Start with the basic four
Plant only a few herbs until you are comfortable with the results. A typical starter kit includes parsley, basil, chives and mint. For parsley, you have two options: the curly variety, its familiar wave a garnish on many restaurant plates, and the Italian flat-leaf that’s more often used in cooking. Whichever your preference, don’t relegate it to a bit part on the menu. Toss it in salads. Add it to soups. Experiment.
For basil, the choices of variety are plentiful. The traditional leaves found in the produce aisle are for Italian basil, the type used to make pesto. Toss those leaves into salads, too (use as you would spinach). Once you’ve tried the traditional leaf, branch out to other basils: cinnamon, for example, one of Dehn’s favorites. “I pick off the blooms and use them for potpourri. I use the leaves with chicken and fish, as well as turkey and pasta salads.”

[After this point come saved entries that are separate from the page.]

end Summit.KontsevichZagierPeriods.AbelContraction.RealHyperellipticSector

end
/-- **GLOBAL IDENTITY (U) ⟹ EVERY COLLECTION HAS ROOM AT SOME CONTENT-MINIMISING SLOT, at every tame support prime (UNCONDITIONAL; no
`JannsenWingbergMappingClass`, no parity, no bit witness, no strip move).**  Let the nonarchimedean Θ-side of reading (U) over a prime-indexed `H ≤ indTwo`
EQUAL `−|log(Θ)|^{nonarch}`.  Then at every support prime `p₀ > 2` over which every place of the section is tame of local degree `≥ 2`, for every slot
valuation family `‖t_{i,v_a}‖ = p₀^{−v(i,v⃗,a)/e(v̲_a|p₀)}`, every bit oracle with `hfix` at the residue-degree-one places it leaves off, and `H_{p₀,v⃗}`
factorwise, EVERY collection `(i,v⃗)` has a slot `a` with `A(i,v⃗,a) = min A(i,v⃗,·)` and `((v(i,v⃗,a)−1) % e + 1)/e + Σ_{b : f = 1 ∧ ¬bit} 1/e(v̲_b|p₀) ≤ 1`
(contrapositive of p588683 §3 (U) after p587766's `S`-conversion). [claim: Mochizuki2012, status: disputed] [cite: Mochizuki2012, IUTchIII Thm. 3.11 (i) p. 154;
Cor. 3.12 p. 174; IUTchIV Prop. 1.4 (iii) p. 13] [cite: DupuyHilado2025, §1 (1.1), Def. 3.6.3, §4.11, §4.12] -/
theorem forall_exists_room_at_min_of_sum_lnνLp_hull_orbitH_indOneUnion_eq_negLogThetaNonarch
    (H : ∀ (p : ℕ) (hp : p.Prime), haveI : Fact p.Prime := ⟨hp⟩
      (j : ℕ) → (e : Fin (j + 1) → placesOver F₀ p) →
        Subgroup (PacketAlgebra p (fun b => (I.σ.localFields p).k (e b)) ≃ₗ[ℚ_[p]]
          PacketAlgebra p (fun b => (I.σ.localFields p).k (e b))))
    (hH : ∀ (p : ℕ) (hp : p.Prime), haveI : Fact p.Prime := ⟨hp⟩; ∀ j e, H p hp j e ≤ indTwo p (fun b => (I.σ.localFields p).k (e b)))
    (hEq : (∑ p ∈ I.supportPrimes, if hp : p.Prime then
        (haveI : Fact p.Prime := ⟨hp⟩
        (I.packetAt p hp).lnνLp I.lstar (fun j e =>
          packetHull p (fun b => (I.σ.localFields p).k (e b))
            (⋃ g : H p hp j e, (g : PacketAlgebra p (fun b => (I.σ.localFields p).k (e b)) ≃ₗ[ℚ_[p]]
                PacketAlgebra p (fun b => (I.σ.localFields p).k (e b))) ''
              ⋃ τ : Equiv.Perm (Fin (j + 1)), (I.packetAt p hp).perm τ e '' (I.packetAt p hp).pilotRegion (I.tΘ p hp) j (e ∘ τ)))) else 0) =
      I.negLogThetaNonarch)
    {p₀ : ℕ} (hp₀T : p₀ ∈ I.supportPrimes) (hp₀ : p₀.Prime) (hp2 : 2 < p₀)
    (he : haveI : Fact p₀.Prime := ⟨hp₀⟩; ∀ w : placesOver F₀ p₀, absRamificationIdx p₀ ((I.σ.localFields p₀).k w) ≤ p₀ - 2)
    (h2 : haveI : Fact p₀.Prime := ⟨hp₀⟩; ∀ w : placesOver F₀ p₀, 2 ≤ localDeg K (I.σ.lift w.1))
    (v : (i : Fin I.lstar) → (Fin ((i : ℕ) + 1 + 1) → placesOver F₀ p₀) → Fin ((i : ℕ) + 1 + 1) → ℤ)
    (hv : haveI : Fact p₀.Prime := ⟨hp₀⟩; ∀ (i : Fin I.lstar) (e : Fin ((i : ℕ) + 1 + 1) → placesOver F₀ p₀) (a : Fin ((i : ℕ) + 1 + 1)),
      ‖(I.tΘ p₀ hp₀ i (e a) : (I.σ.localFieldFamily p₀ hp₀).k (e a))‖ =
        (p₀ : ℝ) ^ (-(v i e a / (absRamificationIdx p₀ ((I.σ.localFields p₀).k (e a)) : ℝ))))
    (bit : placesOver F₀ p₀ → Prop) [DecidablePred bit]
    (hfix : haveI : Fact p₀.Prime := ⟨hp₀⟩; ∀ w : placesOver F₀ p₀, (I.σ.lift w.1).asIdeal.inertiaDeg ℤ = 1 → ¬ bit w →
      ∀ ψ ∈ ind1StripOf (I.σ.lift w.1) (galoisLog (I.σ.lift w.1)),
        RescaledCompletion.of K p₀ (I.σ.lift w.1) (I.σ.natCast_mem_lift w) (ψ (p₀ : (I.σ.lift w.1).adicCompletion K)) -
            (p₀ : RescaledCompletion K p₀ (I.σ.lift w.1) (I.σ.natCast_mem_lift w)) ∈
          (p₀ : ℚ_[p₀]) • logUnits (RescaledCompletion K p₀ (I.σ.lift w.1) (I.σ.natCast_mem_lift w)))
    (hHfac : haveI : Fact p₀.Prime := ⟨hp₀⟩
      ∀ (i : Fin I.lstar) (e : Fin ((i : ℕ) + 1 + 1) → placesOver F₀ p₀), ∀ γ ∈ H p₀ hp₀ ((i : ℕ) + 1) e,
        ∃ δ : Π b, AddAut ((I.σ.lift (e b).1).adicCompletion K),
          (∀ b, δ b ∈ AddSubgroup.closure (G := AddAut ((I.σ.lift (e b).1).adicCompletion K))
            (ind1StripOf (I.σ.lift (e b).1) (galoisLog (I.σ.lift (e b).1)))) ∧
          ∀ z : Π b, (I.σ.localFields p₀).k (e b),
            (γ : PacketAlgebra p₀ (fun b => (I.σ.localFields p₀).k (e b)) ≃ₗ[ℚ_[p₀]]
                PacketAlgebra p₀ (fun b => (I.σ.localFields p₀).k (e b))) (PiTensorProduct.tprod ℚ_[p₀] z) =
              PiTensorProduct.tprod ℚ_[p₀] (fun b => RescaledCompletion.of K p₀ (I.σ.lift (e b).1) (I.σ.natCast_mem_lift (e b))
                (δ b ((RescaledCompletion.of K p₀ (I.σ.lift (e b).1) (I.σ.natCast_mem_lift (e b))).symm (z b))))) :
    haveI : Fact p₀.Prime := ⟨hp₀⟩
    ∀ (i : Fin I.lstar) (e : Fin ((i : ℕ) + 1 + 1) → placesOver F₀ p₀), ∃ a,
      (v i e a - 1) / (absRamificationIdx p₀ ((I.σ.localFields p₀).k (e a)) : ℤ) + 1 - Fintype.card (Fin ((i : ℕ) + 1 + 1)) =
          Finset.univ.inf' Finset.univ_nonempty
            (fun a => (v i e a - 1) / (absRamificationIdx p₀ ((I.σ.localFields p₀).k (e a)) : ℤ) + 1 - Fintype.card (Fin ((i : ℕ) + 1 + 1))) ∧
        (((v i e a - 1) % (absRamificationIdx p₀ ((I.σ.localFields p₀).k (e a)) : ℤ) + 1 : ℤ) : ℝ) /
            (absRamificationIdx p₀ ((I.σ.localFields p₀).k (e a)) : ℝ) +
          ∑ b ∈ Finset.univ \ Finset.univ.filter (fun b => (I.σ.lift (e b).1).asIdeal.inertiaDeg ℤ ≠ 1 ∨ bit (e b)),
            (1 : ℝ) / (absRamificationIdx p₀ ((I.σ.localFields p₀).k (e b)) : ℝ) ≤ 1 := by
  haveI : Fact p₀.Prime := ⟨hp₀⟩
  classical
  intro i₁ e₁
  by_contra hnot
  set S : Finset (Fin ((i₁ : ℕ) + 1 + 1)) :=
    Finset.univ.filter (fun b => (I.σ.lift (e₁ b).1).asIdeal.inertiaDeg ℤ ≠ 1 ∨ bit (e₁ b)) with hS
  have hmemS : ∀ b, b ∈ S ↔ (I.σ.lift (e₁ b).1).asIdeal.inertiaDeg ℤ ≠ 1 ∨ bit (e₁ b) := fun b => by simp [hS]
  have hfS : ∀ b, b ∉ S → (I.σ.lift (e₁ b).1).asIdeal.inertiaDeg ℤ = 1 := fun b hb => by
    by_contra h; exact hb ((hmemS b).mpr (Or.inl h))
  have hbS : ∀ b, b ∉ S → ¬ bit (e₁ b) := fun b hb hbit' => hb ((hmemS b).mpr (Or.inr hbit'))
  have he2 : ∀ b, b ∉ S → 2 ≤ absRamificationIdx p₀ ((I.σ.localFields p₀).k (e₁ b)) := fun b hb => by
    have h := h2 (e₁ b)
    rw [localDeg, hfS b hb, mul_one, ← absRamificationIdx_rescaledCompletion K p₀ (I.σ.lift (e₁ b).1) (I.σ.natCast_mem_lift (e₁ b))] at h
    exact h
  have hnot' : ∀ a, (v i₁ e₁ a - 1) / (absRamificationIdx p₀ ((I.σ.localFields p₀).k (e₁ a)) : ℤ) + 1 - Fintype.card (Fin ((i₁ : ℕ) + 1 + 1)) =
      Finset.univ.inf' Finset.univ_nonempty
        (fun a => (v i₁ e₁ a - 1) / (absRamificationIdx p₀ ((I.σ.localFields p₀).k (e₁ a)) : ℤ) + 1 - Fintype.card (Fin ((i₁ : ℕ) + 1 + 1))) →
    ¬ ((((v i₁ e₁ a - 1) % (absRamificationIdx p₀ ((I.σ.localFields p₀).k (e₁ a)) : ℤ) + 1 : ℤ) : ℝ) /
        (absRamificationIdx p₀ ((I.σ.localFields p₀).k (e₁ a)) : ℝ) +
      ∑ b ∈ Finset.univ \ S, (1 : ℝ) / (absRamificationIdx p₀ ((I.σ.localFields p₀).k (e₁ b)) : ℝ) ≤ 1) :=
    fun a ha hr => hnot ⟨a, ha, hr⟩
  have hlt := I.sum_lnνLp_hull_orbitH_indOneUnion_lt_negLogThetaNonarch_of_not_room_at_min H hH hp₀T hp₀ hp2 i₁ e₁
    (fun b => he (e₁ b)) (v i₁ e₁) (hv i₁ e₁) S he2 hfS (fun b hb => hfix (e₁ b) (hfS b hb) (hbS b hb)) hnot' (hHfac i₁ e₁)
  rw [hEq] at hlt
  exact lt_irrefl _ hlt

Pelini uses chives as a quick pick-me-up on a dish. Dehn reaches for them daily, sprinkling them everywhere, from baked potatoes to casseroles. “Remember those little blooms — the flowers are edible, even the buds, which taste like an onion-flavored mushroom. Sauté the buds or put them on a shish kebab,” she noted.
You can’t have a mojito without mint, which is also terrific to drop into lemonade or iced tea. “Bruise” the leaves so they give up their flavor. Use a muddler when the leaves are for cocktails, or stir firmly with a spoon. Be sure to grow mint in a pot and not in the garden itself. “Mint doesn’t play nicely with others,” said Pelini about the herb’s tendency to take over.
More to plant
Confident about your ability to grow herbs? Go beyond the basics. Pelini loves thyme. “Fresh thyme is so completely different from dried, and there are so many options, like lime thyme and lemon thyme.”

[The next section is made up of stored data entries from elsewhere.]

import Summits.QuantumFields.YangMills.Theorems.BalabanUVNodesN12GuardedChartDerivDeviation
import Literature.MathematicalPhysics.QuantumFieldTheory.Balaban1983to89.Node00.MultiScaleFibreChartB
import HarnessLib

/-!
# BalabanUVNodes ∕ N12 — (J-iii) at the chart level: THE DEVIATION OF `DΨ_U(0)` FROM THE `linAvg`-RECURSION `Q^{(j)}` IS LINEAR IN `‖↑U − 1‖` NEAR THE FLAT CONFIGURATION — **BOND-DATUM EDITION** (`…N12GuardedChartDerivDeviationB`, USED DECLARATIONS ONLY)

The print-datum ([Balaban1984PropagatorsII] (2.3)) (γ) twin of `Summits/…/Theorems/BalabanUVNodesN12GuardedChartDerivDeviation.lean`: the declarations of the parent whose STATEMENT reads the determining datum
(`exists_norm_fderiv_msChart_sub_suProj_iterLin_le`, `fderiv_msChart_apply_eq_of_plaqSmall`) and which N12's junction of record v14ᴸ uses (dag-n12-c g35 probe-2 census `UsedConstsN12RoadTyped2`, THEOREMS block), re-typed over a
BOND-LEVEL datum `𝔅 : BDetSet` (F0a `B15DeterminingSetsB`) and dag-n12-c's bond-datum chart `Node00.msChartB` (✓p774329; `msChart 𝐁 = msChartB (bondsDet 𝐁)` by `rfl`).  GENERATOR twin
(this seat's `work/g32/gen_thm.py`, block-extracted from the parent's tree bytes): namespace `…N12GuardedChartDerivDeviationB`, SAME short names, `DetSet ↦ BDetSet`, `AgreeOn 𝐁 ↦ AgreeOnB 𝔅`,
`IsMinimizer ↦ IsMinimizerB`, `bondsOf (𝐁 j) ↦ 𝔅 j`, `msChart ∕ constrCard ∕ constrEnum ∕ ConstrSet ↦ …B`, NODE 00 chart lemmas `…msChart… ↦ …msChartB…`; proofs VERBATIM; the parent's
datum-free declarations REUSED BY NAME (`open`), never copied (private plumbing excepted, №366 R2).  The parent's (b) statements are the instances `𝔅 := bondsDet 𝐁`.

Cell `pub-ymgap` (HUMAN RULINGS D-0062 ∕ D-0149), seat `pub-ymgap-dag-n12-d` g32 (R134 N12 [B15] s2; the (ii) Theorems-side re-key of N12's road at print's [II] (2.3) datum — director-ym №338 ∕
№343 (E1)(iii-b), FLAG №16 ∕ ruling (α); dag-n12-c DESIGN memo a793b2ebc0b803bf (ii); `N12-ROAD-TWIN-ORDER-2026-08-30.md`).  Count-neutral helper of K1⁹ `stmt-QuantumFields-27364`,
`--kind proof --supports … --as helper`.  THEOREMS ONLY (0 `def`, 0 `instance`, 0 `sorry`).

HONEST FRAMING (director-ym №338 (5)).  PURELY ADDITIVE: the parent stays landed and true on its own text; nothing in it is edited; no displayed premise of any consumer is deleted or
weakened; every hypothesis of the parent stays a hypothesis.  Nothing of Bałaban's analysis asserted; N12 NOT discharged; K0⁷ ∕ K1⁹ NOT closed; counts unmoved (typed 28∕28 · discharged
8∕27, A 8∕28; K 1∕4); one finite 𝕋⁴ programme at fixed ε — R4 closes the conditional rung `BalabanLadder.UV` only; NOT the Yang–Mills mass gap (Clay); nothing continuum ∕ ℝ⁴ ∕ OS.

PARENT's DOCSTRING (the mathematics and the citations; read the site-level `𝐁` as the bond datum `𝔅`):
# BalabanUVNodes ∕ N12 — (J-iii) at the chart level: THE DEVIATION OF `DΨ_U(0)` FROM THE `linAvg`-RECURSION `Q^{(j)}` IS LINEAR IN `‖↑U − 1‖` NEAR THE FLAT CONFIGURATION
# (the `(δ₂)` letter the N12 road U2c⁺ absorbs into `Cerr`: `‖(DΦ_U(0)X)_i − π((Q^{(j)}↑X)(c))‖ ≤ C·‖↑U − 1‖·‖↑X‖`, `C, ρ` chosen BEFORE `U`)

Cell `pub-ymgap` (D-0062 ∕ D-0149), width seat `pub-ymgap-dag-n10-w1` g0; lane word dag-n12-c g16 (bus l.≈27120: «YES to the chart-level three-term combination … EXPLICITLY LINEAR in the
smallness δ (an ∃-constant in front is fine; hidden δ-dependence is not) … `C` depending on `L, k, d` only»).  Key K1⁷ `stmt-QuantumFields-20542`, `--kind proof --supports … --as helper`;
count-neutral; THEOREMS ONLY.  STANDALONE EDITION: §0 re-proves PRIVATELY (verbatim) the letters of this seat's module C `…N12GuardedChartDerivIterLin` (p596651 ✓), whose farm olean
was not built in time to be imported — cite module C's PUBLIC originals, never §0.  CONSUMED BY NAME: n07-e's 35b-i `Node00.AveragingSmooth` (`iterM`, `coeField`, `contDiffAt_iterM`,
`coeField_avgFamily_eq_iterM`), 35e `…N07CritTangentConverse` (`hasDerivAt_coeField_iter`, `smallBelow_of_plaqSmall`), this seat's module B (`hasDerivAt_coe_iter_expChart_one_smul`),
n07-w2's `Node00.MultiScaleFibreChart` (`msChart`, `suProj`, `fderiv_msChart_apply_of_hasDerivAt`), Mathlib (`ContDiffAt.exists_lipschitzOnWith`, `norm_star`, `SemilinearMapClass.bound_of_continuous`).
THE PRINT.  [Balaban1985Averaging] Prop. 3 (121)–(125) p. 36 (linearised average = `L(Q(V₀)A)` + terms `O(L²α₀)`); [Balaban1985Variational] Sect. C (44)–(48) p. 285, (83) p. 290;
[Balaban1987RG1] (0.4) p. 253, (0.21) p. 256.
CONTENTS.  §1 letters (`exists_norm_fderiv_iterM_sub_fderiv_one_le`, `exists_norm_fderiv_iterM_le`, the `↑U_b − 1` twist `norm_coeMul_sub_le`, the `W* − 1` twist = `Node00.norm_star_sub_one` of `WilsonActionSecondVariationNearFlat` (imported),
`exists_norm_suProj_le`, `exists_levelLetters[_uniform]` — ONE pair `K, ρ` for all levels `j ≤ k`).  §2 ★★ `exists_norm_leftTriv_fderiv_iterM_sub_iterLin_le` — GUARD-FREE, CHART-FREE core
estimate `‖(iterM j ↑U)(c)*·(D(Ū^j)(↑U)[b ↦ ↑U_b·↑X_b])(c) − (Q^{(j)}↑X)(c)‖ ≤ C·‖↑U − 1‖·‖↑X‖` (`j ≤ k`, `‖↑U − 1‖ < ρ`; the left entry is n07-w1's `qLin j U X c` by `rfl`) by the split
`W*·a − q = (W* − 1)·a + (a − a′) + (a′ − q)`.  §3 ★★★ `exists_norm_fderiv_msChart_sub_suProj_iterLin_le` — the `(δ₂)` LETTER at NODE 00's chart (module C §3 + §2 through a bound of `π`),
★ `…_of_forall_norm_sub_one_le` — the lane word's shape on the bondwise guard `∀ b, ‖↑U_b − 1‖ ≤ δ < ρ`: `≤ C·δ·‖↑X‖`.
HONEST FRAMING.  Constants EXIST by smoothness near the flat configuration (C¹ ⇒ Lipschitz derivative on a ball) — print's explicit `O(L²α₀)` is NOT claimed; BOTH guards displayed
(`‖↑U − 1‖ < ρ` for the deviation, 35e's plaquette guard for the chart's differentiability); `π = suProj` enters through `‖π(v)‖ ≤ c‖v‖` (the operator-norm instance into the pinned
`𝔰𝔲(N)` structures is not synthesizable, so no `‖π‖` is written).  Nothing of Bałaban's estimates asserted; N12 NOT discharged; count-neutral (typed 28∕28 · discharged 5∕27 unmoved);
one finite 𝕋⁴ programme at fixed ε — R4 closes the conditional rung `BalabanLadder.UV` only; the YM mass gap (Clay) is NOT proved by any of this.  No `sorry`∕`def`∕`instance`∕`notation`.
-/

noncomputable section

open scoped BigOperators Matrix.Norms.L2Operator Topology NNReal
open Filter Asymptotics Finset

namespace Summit.QuantumFields.YangMills.BalabanUVNodes.N12GuardedChartDerivDeviationB

open Literature.MathematicalPhysics.QuantumFieldTheory.Balaban1983to89.B15DeterminingSetsB

open Literature.MathematicalPhysics.QuantumFieldTheory.Balaban1983to89
open T4Continuum (T4Family)
open BlockAveraging (blockAvg)
open ExpMeanLog (expMeanLogSU deltaSU deltaSU_pos)
open BlockAveragingEMLLinearised (linAvg)
open T4AdjointCovarianceUnitary (lieSU expSU)
open B15DeterminingSets
open Node00
open Summit.QuantumFields.YangMills.Theorems.BlockAvgCorrector (stokesConst stokesConst_nonneg)
open Summit.QuantumFields.YangMills.BalabanUVNodes.N07CritTangentConverse (hasDerivAt_coeField_iter smallBelow_of_plaqSmall)
open Summit.QuantumFields.YangMills.BalabanUVNodes.N12FlatChartDerivIterLin (hasDerivAt_coe_iter_expChart_one_smul hasDerivAt_coe_expChart_one_smul)
open Summit.QuantumFields.YangMills.BalabanUVNodes.N12GuardedChartDerivDeviation (exists_norm_leftTriv_fderiv_iterM_sub_iterLin_le exists_norm_suProj_le)

section
variable {F : T4Family} {N : ℕ} [NeZero N] {K k : ℕ}

/-- (module C §3, private copy) `(DΦ_U(0)X)_{(j,c)} = π((M˙U)_j(c)*·(D(Ū^j)(↑U)(↑U·↑X))(c))` on 35e's guard. [cite: Balaban1985Variational, (44)-(48) p.285, (83) p.290; Balaban1987RG1, (0.21) p.256] -/
private theorem fderiv_msChart_apply_eq_of_plaqSmall {t₀ : ℝ} (ht₀ : 0 < t₀) (hstδ : stokesConst (F.P K) * t₀ < deltaSU (Fin N))
    {U : GaugeField (F.P K) 0 (SU N)} (hsm : ∀ i, i < k → PlaqSmall t₀ (Averaging.iter (avOfRecord F N K) i U))
    (𝔅 : BDetSet (F.P K)) (X : PBond (F.P K) 0 → lieSU (Fin N)) (i : Fin (constrCardB 𝔅 k)) :
    fderiv ℝ (msChartB F N K k 𝔅 (avgFamily (avOfRecord F N K) U) U) 0 X i
      = suProj N (star ((avgFamily (avOfRecord F N K) U ((constrEnumB 𝔅 k).symm i).1 ((constrEnumB 𝔅 k).symm i).2.1 : SU N) : Matrix (Fin N) (Fin N) ℂ) *
          fderiv ℝ (iterM (((constrEnumB 𝔅 k).symm i).1 : ℕ))
            (coeField U) (fun b => (U b : Matrix (Fin N) (Fin N) ℂ) * (X b : Matrix (Fin N) (Fin N) ℂ)) ((constrEnumB 𝔅 k).symm i).2.1) := by
  set s := (constrEnumB 𝔅 k).symm i with hs
  have hj : (s.1 : ℕ) ≤ k := Nat.lt_succ_iff.1 s.1.2
  have hΓ : HasDerivAt (fun t : ℝ => coeField (expChart U (t • X))) (fun b => (U b : Matrix (Fin N) (Fin N) ℂ) * (X b : Matrix (Fin N) (Fin N) ℂ)) 0 :=
    hasDerivAt_pi.2 fun b => hasDerivAt_coe_expChart_along (hasDerivAt_ray X) (zero_smul ℝ X) b
  have hsm' : ∀ i', i' < (s.1 : ℕ) → PlaqSmall t₀ (Averaging.iter (fun i => blockAvg (P := F.P K) (j := i) (expMeanLogSU (n := Fin N))) i' (expChart U ((0 : ℝ) • X))) :=
    fun i' hi' => by rw [zero_smul, expChart_zero]; exact hsm i' (lt_of_lt_of_le hi' hj)
  have hvel := hasDerivAt_coeField_iter (k := (s.1 : ℕ)) ht₀ hstδ hΓ hsm'
  have hvelc : HasDerivAt (fun t : ℝ => ((avgFamily (avOfRecord F N K) (expChart U (t • X)) s.1 s.2.1 : SU N) : Matrix (Fin N) (Fin N) ℂ))
      (fderiv ℝ (iterM (s.1 : ℕ)) (coeField U) (fun b => (U b : Matrix (Fin N) (Fin N) ℂ) * (X b : Matrix (Fin N) (Fin N) ℂ)) s.2.1) 0 := by
    have h := (hasDerivAt_pi.1 hvel) s.2.1
    rw [zero_smul, expChart_zero] at h
    exact h
  have hsb : SmallBelow (avOfRecord F N K) k U := smallBelow_of_plaqSmall ht₀ hstδ hsm
  exact fderiv_msChartB_apply_of_hasDerivAt (fun _ _ _ => rfl) hsb X i hvelc

end

section
variable {F : T4Family} {N : ℕ} [NeZero N] {K k : ℕ}

/-- ★★★ **THE `(δ₂)` LETTER — THE CHART-LEVEL DEVIATION IS LINEAR IN `‖↑U − 1‖`**: `∃ C ρ` chosen BEFORE the configuration (depending on `F.P K`, `N`, `k`, `Q` only) such that for every
`t₀ > 0` with `stokesConst·t₀ < δ_N`, every `U` on 35e's guard (`PlaqSmall t₀ (Ū^i U)`, `i < k`) with `‖↑U − 1‖ < ρ`, every level-bounded `𝔅`, direction `X` and constrained bond `i ↔ (j, c)`:
`‖(DΦ_U(0)X)_i − π((Q^{(j)}↑X)(c))‖ ≤ C·‖↑U − 1‖·‖↑X‖`, `Φ = msChartB F N K k 𝔅 (M˙U) U` (module C §3 + `↑Ū^j(U)(c) = (iterM j ↑U)(c)` under the guard + §2 through the bound of `π`).
[cite: Balaban1985Averaging, Prop. 3 (121)-(125) p.36; Balaban1985Variational, (44)-(48) p.285, (83) p.290; Balaban1987RG1, (0.21) p.256] -/
theorem exists_norm_fderiv_msChart_sub_suProj_iterLin_le
    (Q : (i : ℕ) → (PBond (F.P K) 0 → Matrix (Fin N) (Fin N) ℂ) → PBond (F.P K) i → Matrix (Fin N) (Fin N) ℂ)
    (hQ0 : ∀ Y, Q 0 Y = Y) (hQs : ∀ (i : ℕ) (Y : PBond (F.P K) 0 → Matrix (Fin N) (Fin N) ℂ) (c : PBond (F.P K) (i + 1)), Q (i + 1) Y c = linAvg (Q i Y) c) :
    ∃ C ρ : ℝ, 0 ≤ C ∧ 0 < ρ ∧ ∀ ⦃t₀ : ℝ⦄, 0 < t₀ → stokesConst (F.P K) * t₀ < deltaSU (Fin N) →
      ∀ U : GaugeField (F.P K) 0 (SU N), (∀ i, i < k → PlaqSmall t₀ (Averaging.iter (avOfRecord F N K) i U)) → ‖coeField U - 1‖ < ρ →
      ∀ (𝔅 : BDetSet (F.P K)) (X : PBond (F.P K) 0 → lieSU (Fin N)) (i : Fin (constrCardB 𝔅 k)),
        ‖fderiv ℝ (msChartB F N K k 𝔅 (avgFamily (avOfRecord F N K) U) U) 0 X i
            - suProj N (Q (((constrEnumB 𝔅 k).symm i).1 : ℕ) (fun b => (X b : Matrix (Fin N) (Fin N) ℂ)) ((constrEnumB 𝔅 k).symm i).2.1)‖
          ≤ C * ‖coeField U - 1‖ * ‖(fun b => (X b : Matrix (Fin N) (Fin N) ℂ))‖ := by
  obtain ⟨C₀, ρ, hC₀, hρ, hcore⟩ := exists_norm_leftTriv_fderiv_iterM_sub_iterLin_le Q hQ0 hQs k
  obtain ⟨cπ, hcπ, hπ⟩ := exists_norm_suProj_le (N := N)
  refine ⟨cπ * C₀, ρ, by positivity, hρ, fun t₀ ht₀ hstδ U hsm hU 𝔅 X i => ?_⟩
  set s := (constrEnumB 𝔅 k).symm i with hs
  have hj : (s.1 : ℕ) ≤ k := Nat.lt_succ_iff.1 s.1.2
  have hchart := fderiv_msChart_apply_eq_of_plaqSmall ht₀ hstδ hsm 𝔅 X i
  have hsb : SmallBelow (avOfRecord F N K) (s.1 : ℕ) U := (smallBelow_of_plaqSmall ht₀ hstδ hsm).mono hj
  have hWeq : ((avgFamily (avOfRecord F N K) U s.1 s.2.1 : SU N) : Matrix (Fin N) (Fin N) ℂ)
      = (iterM (s.1 : ℕ)) (coeField U) s.2.1 := by
    have h := congrFun (coeField_avgFamily_eq_iterM (k := (s.1 : ℕ)) hsb) s.2.1
    rw [coeField_apply] at h
    exact h
  rw [hchart, ← map_sub, hWeq]
  calc _ ≤ cπ * _ := hπ _
    _ ≤ cπ * (C₀ * ‖coeField U - 1‖ * ‖(fun b => (X b : Matrix (Fin N) (Fin N) ℂ))‖) :=
        mul_le_mul_of_nonneg_left (hcore (s.1 : ℕ) hj U hU X s.2.1) hcπ
    _ = cπ * C₀ * ‖coeField U - 1‖ * ‖(fun b => (X b : Matrix (Fin N) (Fin N) ℂ))‖ := by ring

end

end Summit.QuantumFields.YangMills.BalabanUVNodes.N12GuardedChartDerivDeviationB

end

What would potato salad — or salmon or deviled eggs — be without fresh dill?
Then there’s cilantro, the three-in-one herb that can be planted weekly. “You need successive plantings of seeds because you harvest the whole bundle. Cut it off at the ground and plant another handful of seeds,” said Pelini. Fresh cilantro has a lemony flavor. “But as soon as it starts to get feathery, it’s coriander and it’s a much more pungent and soapier flavor, good for Thai and African cooking, but not the Southwest cooking that we associate so often with it. When it goes to seed, there’s anise flavor in the seeds, used in sausage,” said Dehn.
Oregano is hard to find fresh and worth growing if you use it in your cooking.
Then there’s rosemary, in some ways the grande dame of the herb garden. “People love rosemary,” Pelini said. The plant is not winter-hardy and will need to come inside when the temperatures drop. Dehn reminds cooks to leave the stems intact on the plant and pick only the leaves. “I put a dozen leaves in pasta water. I use it instead of salt. It flavors the pasta; even tuna noodle salad will taste wonderful,” said Dehn.
Tips for cooks
• Most herbs can be stored in the refrigerator, but not basil. Keep it in a glass of water or plastic bag in a darkened corner of your kitchen.
• Always wash herbs before you use them. “You never know where the neighbor’s dog was,” Dehn said.
• When cooking with fresh herbs, you will use three times more than if the herb is dried.
• To preserve the herbs for cooking throughout winter, dry them with a dehydrator and store in an airtight container, away from light or heat. Or freeze the herbs. Pelini doesn’t freeze any herbs in water. She prefers to flash freeze most, such as dill, then crumbles it into a container. Or for basil she blends it in a food processor and freezes it in blobs before putting them in a plastic bag or container. Dehn stores her frozen herbs in double-wrapped plastic, “filed” in a very large Tupperware container to keep track of them in a chest freezer.
See you at the garden center.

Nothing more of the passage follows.